*WHAT THE EXERCISE ASKS*. Only the lines below starting at the one containing "set_option linter.dupNamespace false" and ending at the one containing "refine hX (dualCell" belong in the answer, each copied exactly.
======== SOURCE MATERIAL ========
import Summits.HodgeConjecture.HodgeConjecture.Cruxes.BlochSeedDiscOne.DiamondLevelLaws

/-!
# CeilingPair — `h`-uniform ABSENT families of ◇_h (`h = 2m+4`) over the twin fork `{c·ℓ_φ, 2I + m·ℓ_u}`, the ceiling∕sub-ceiling lines and
# (§14) the A2I⁻ interface at the origin — the controlling structure of the round-1 stratum of the hsemireg peel census and of ≈ 45 % of
# its round-2 stratum (control lens, g20, v1.6).  ALL TABLES, NUMBERS, RESIDUE AND TOOLS: memo `CEILING-PAIR-g20.md` beside this file.

`line stmt-HodgeConjecture-18881 Cruxes/BlochSeedDiscOne/Lines/birth.lean 814a6a70c14e831a stub_rung_pad4_seedAt` — crux-chain WORKFILE of
`BlochSeedDiscOne` (route `EightfoldBlochSeeds`, FRONTIER); planner seat `plan-lens-HodgeAV-control-g20` (lens «control»; director-hodge req-36).

HONEST FRAMING.  Nothing here proves HC, HC_CM, HC_AV, the hinge H2 = `stmt-18881`, `(T_h)`, `KAbsent_h` or touches `stub_rung_pad4_seedAt`.
This is kernel arithmetic about the typed ENCODER MODEL of the hsemireg experiment (`Summits/Ventures/HSemireg/Pad4Tower*.lean`: two-level
designs `C : MConfig` in the diamond ◇_h obeying RULE D (`RuleDMu4N/P`), the X⁺ law (`XPlusClosed`), from §14 on also the A2I⁻ law
(`A2IMinusClosed`), and the `G₁ = ⟨S₄, Δ⟩` symmetry (`PermClosed`, `DeltaClosed`)).  CENSUS-NEUTRAL: every family is checked against the
peel census of record (gs-eng-2 g54 j318002: ◇₈ peel table sha16 a459e02921a60310, ◇₁₀ 74004db439790926; ◇₄/◇₆ control g19 kspeel
`ks4_C`/`ks6_C`; bc5-plan g8 ◇₈ r3 j305149; ◇₁₀ G₁ j308425) and agrees with it on every orbit — 0 counterexamples, no member is a census
survivor or of peel round ≥ 3; it re-derives census facts inside the kernel and adds no SAT/UNSAT row.

WHAT IS PROVED (sorry-free; every `h : ℤ`, no parity, no `h ≤ 10`, no level law; hypotheses ◇_h = `C.InDiamond h`, RULE D on both levels, X⁺,
and where stated `PermClosed` ∕ `DeltaClosed C.upper` ∕ (§14 only) `A2IMinusClosed`; `_static` versions and one ◇₈ representative per family over
`MConfig.G1Closed`, `MConfig.StaticH1`).  Letters: `c·ℓ_φ = floorLetter φ c`, `2I + n·ℓ_u = nodeTwoLetter u n`, `cu_χ = ceilingUnit h χ`, `hI`,
the ceiling line `y_d = ceilLetter h v d` (`y_{−1} = hI`, `y_0 = cu`), the sub-ceiling line `s_k = subCeilLetter m v k` (top `h−2`), `t_k =
subSubLetter m v k` (top `h−4`); slots listed in the order 0,1,2,3.  Families by section (statements in the theorem docstrings, tables in the memo):
§2–§3 pair forks A1 A2 A4 A5 and the lone-unit chain B1 B2 B3 · §7 TN0 TP1 TP2 TN1 TN2 · §9 free slot TN3 TP3 TP5 · §10 TN4 TP6 TP7 TN5 ·
§11 twin frame TN6 TN8 TN9 TN10 TN11 TP8–TP12 · §12 two ceiling-line letters TP13 TP13F TN12 TP14 · §13 `y_1`-frame TP15 TP16 TP17a TP17b
TN13 TN14 TN15 · §14 A2I⁻ origin interface B4 TP18 TN17 TP20 TN16 and law-free TP19 TN18 TP21.

BUILD NOTE. §0 restates VERBATIM (credited) the lemmas of `CeilingFork.lean` (control g18) and `CeilingUnitApex.lean` (g19) that are called,
because only `DiamondLevelLaws` is importable on the farm; §6 restates the g18 twin fork.  `lean check`: rc 0 · 0 sorry · 0 error · 0 warning.
-/

set_option linter.dupNamespace false
set_option linter.unusedSimpArgs false

namespace Summit.HodgeConjecture.HodgeConjecture.Cruxes.BlochSeedDiscOne.CeilingPair

open Finset Summit.Ventures.HSemireg.Pad4Tower
open Summit.HodgeConjecture.HodgeConjecture.Cruxes.BlochSeedDiscOne.DiamondLevelLaws

/-! ## §0 Restated verbatim from `CeilingFork.lean` (control g18) and `CeilingUnitApex.lean` (control g19) — credited, not new -/

/-- [g18 `CeilingFork.xplus_unit_fork`] the X⁺ fork at a ceiling apex with two UNIT children needs no side condition. -/
theorem xplus_unit_fork {h : ℤ} {C : MConfig} (hU : C.InDiamond h) (hX : XPlusClosed C) {Z : MCell} (hZ : Z ∈ C.lower)
    {g f : Fin 4} (hfg : f ≠ g) (hg : Z g = (h, 0, 0)) (hf : Z f = (h, 0, 0)) {P₁ P₂ : MCell}
    (hP₁ : P₁ ∈ C.upper) (hP₂ : P₂ ∈ C.upper) {r₁ r₂ : Fin 4} (hr : r₂ ≠ r₁) (h1 : UPartner Z P₁ g r₁) (h2 : UPartner Z P₂ g r₂)
    (hd₁ : (P₁ g).1 = h - 1) (hd₂ : (P₂ g).1 = h - 1) : False := by
  have hZg1 : (Z g).1 = h := by rw [hg]
  have h1ray : ((h, 0, 0) : BPoint) = ray (P₁ g) r₁ (h - (P₁ g).1) := by have := h1.2.2; rw [hg] at this; exact this
  refine hX (dualCell 0 P₁) (dualCell_mem_dual_lower hP₁) (dualCell 0 Z) (dualCell_mem_dual_upper hZ) (dualCell 0 P₂)
    (dualCell_mem_dual_lower hP₂) g r₁ r₂ f ⟨?_, hfg, (uPartner_dual 0 Z P₁ g r₁).mpr h1, ?_, hr, ?_, ?_, ?_, ?_, ?_⟩
  · exact fun hap => not_isApex_below_apex (by omega) h1ray ((isApex_dual 0 (P₁ g)).mp hap)
  · intro P hP hPu
    obtain ⟨X, hXl, rfl⟩ := Finset.mem_image.mp hP
    have hu : UPartner X P₁ g r₁ := (uPartner_dual 0 X P₁ g r₁).mp hPu
    show 0 - (X g).1 ≤ 0 - (Z g).1
    have hlt : (P₁ g).1 < (X g).1 := hu.2.1
    have hle : (X g).1 ≤ h := fst_le_of_inDiamond (hU.1 X hXl g)
    omega
  · exact ⟨magree_dual.mpr (fun j hj => (h2.1 j hj).symm), (ray_dual_iff 0 (Z g) (P₂ g) r₂).mpr ⟨h2.2.1, h2.2.2⟩⟩
  · intro P hP _ hlt1 hlt2 _
    obtain ⟨X, hXl, rfl⟩ := Finset.mem_image.mp hP
    exfalso
    change 0 - (Z g).1 < 0 - (X g).1 at hlt1
    change 0 - (X g).1 < 0 - (P₂ g).1 at hlt2
    have hle : (X g).1 ≤ h := fst_le_of_inDiamond (hU.1 X hXl g)
    omega
  · intro P hP _ _ _ _
    obtain ⟨X, hXl, rfl⟩ := Finset.mem_image.mp hP
    show Effective (bsub (dualPt 0 (X g)) (dualPt 0 (Z g)))
    rw [bsub_dualPt0, hg]
    exact effective_ceilingApex_sub (hU.1 X hXl g)
  · intro P hP _ hnb _
    obtain ⟨X, hXl, rfl⟩ := Finset.mem_image.mp hP
    exfalso
    have e1 : (P₁ f).1 = h := by rw [(h1.1 f hfg).trans hf]
    have := hnb.1
    change 0 - (X f).1 < 0 - (P₁ f).1 at this
    have hle := fst_le_of_inDiamond (hU.1 X hXl f)
    omega
  · intro P hP hnb
    obtain ⟨X, hXl, rfl⟩ := Finset.mem_image.mp hP
    exfalso
    have e1 : (P₁ f).1 = h := by rw [(h1.1 f hfg).trans hf]
    have := hnb.1
    change 0 - (X f).1 < 0 - (P₁ f).1 at this
    have hle := fst_le_of_inDiamond (hU.1 X hXl f)
    omega

/-- [g18] the unit floor letter `ℓ_φ = O + n_φ`. -/
abbrev floorUnit (φ : Fin 4) : BPoint := ray ((0, 0, 0) : BPoint) φ 1

/-- [g18] the unit ceiling letter `(h−2)I + ℓ_χ`. -/
abbrev ceilingUnit (h : ℤ) (χ : Fin 4) : BPoint := ray ((h - 2, 0, 0) : BPoint) χ 1

/-- [g18] the floor letter `c·ℓ_φ` (node `0`, top `2c`). -/
abbrev floorLetter (φ : Fin 4) (c : ℤ) : BPoint := ray ((0, 0, 0) : BPoint) φ c

/-- [g18] the letter `2I + n·ℓ_u` (node `2`, top `2 + 2n`). -/
abbrev nodeTwoLetter (u : Fin 4) (n : ℤ) : BPoint := ray ((2, 0, 0) : BPoint) u n

theorem floorUnit_not_isApex (φ : Fin 4) : ¬ isApex (floorUnit φ) := by
  fin_cases φ <;> simp [ray, isApex]

theorem floorUnit_fst (φ : Fin 4) : (floorUnit φ).1 = 1 := by
  fin_cases φ <;> simp [ray]

theorem floorUnit_node (φ : Fin 4) : Adapted (floorUnit φ) (φ + 2) ∧ coord (floorUnit φ) (φ + 2) = 0 := by
  fin_cases φ <;> simp [ray, coord, Adapted]

theorem floorUnit_top (φ : Fin 4) : Adapted (floorUnit φ) φ ∧ coord (floorUnit φ) φ = 2 := by
  fin_cases φ <;> simp [ray, coord, Adapted]

theorem ceilingUnit_not_isApex (h : ℤ) (χ : Fin 4) : ¬ isApex (ceilingUnit h χ) := by
  fin_cases χ <;> simp [ray, isApex]

theorem ceilingUnit_fst (h : ℤ) (χ : Fin 4) : (ceilingUnit h χ).1 = h - 1 := by
  fin_cases χ <;> simp [ray] <;> omega

theorem ceilingUnit_node (h : ℤ) (χ : Fin 4) : Adapted (ceilingUnit h χ) (χ + 2) ∧ coord (ceilingUnit h χ) (χ + 2) = h - 2 := by
  fin_cases χ <;> simp [ray, coord, Adapted]

theorem ceilingApex_eq_ray_ceilingUnit (h : ℤ) (χ : Fin 4) : ((h, 0, 0) : BPoint) = ray (ceilingUnit h χ) (χ + 2) 1 := by
  fin_cases χ <;> simp [ray] <;> omega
========
*RESULT BELOW*.
set_option linter.dupNamespace false
set_option linter.unusedSimpArgs false

namespace Summit.HodgeConjecture.HodgeConjecture.Cruxes.BlochSeedDiscOne.CeilingPair

open Finset Summit.Ventures.HSemireg.Pad4Tower
open Summit.HodgeConjecture.HodgeConjecture.Cruxes.BlochSeedDiscOne.DiamondLevelLaws

/-! ## §0 Restated verbatim from `CeilingFork.lean` (control g18) and `CeilingUnitApex.lean` (control g19) — credited, not new -/

/-- [g18 `CeilingFork.xplus_unit_fork`] the X⁺ fork at a ceiling apex with two UNIT children needs no side condition. -/
theorem xplus_unit_fork {h : ℤ} {C : MConfig} (hU : C.InDiamond h) (hX : XPlusClosed C) {Z : MCell} (hZ : Z ∈ C.lower)
    {g f : Fin 4} (hfg : f ≠ g) (hg : Z g = (h, 0, 0)) (hf : Z f = (h, 0, 0)) {P₁ P₂ : MCell}
    (hP₁ : P₁ ∈ C.upper) (hP₂ : P₂ ∈ C.upper) {r₁ r₂ : Fin 4} (hr : r₂ ≠ r₁) (h1 : UPartner Z P₁ g r₁) (h2 : UPartner Z P₂ g r₂)
    (hd₁ : (P₁ g).1 = h - 1) (hd₂ : (P₂ g).1 = h - 1) : False := by
  have hZg1 : (Z g).1 = h := by rw [hg]
  have h1ray : ((h, 0, 0) : BPoint) = ray (P₁ g) r₁ (h - (P₁ g).1) := by have := h1.2.2; rw [hg] at this; exact this
  refine hX (dualCell 0 P₁) (dualCell_mem_dual_lower hP₁) (dualCell 0 Z) (dualCell_mem_dual_upper hZ) (dualCell 0 P₂)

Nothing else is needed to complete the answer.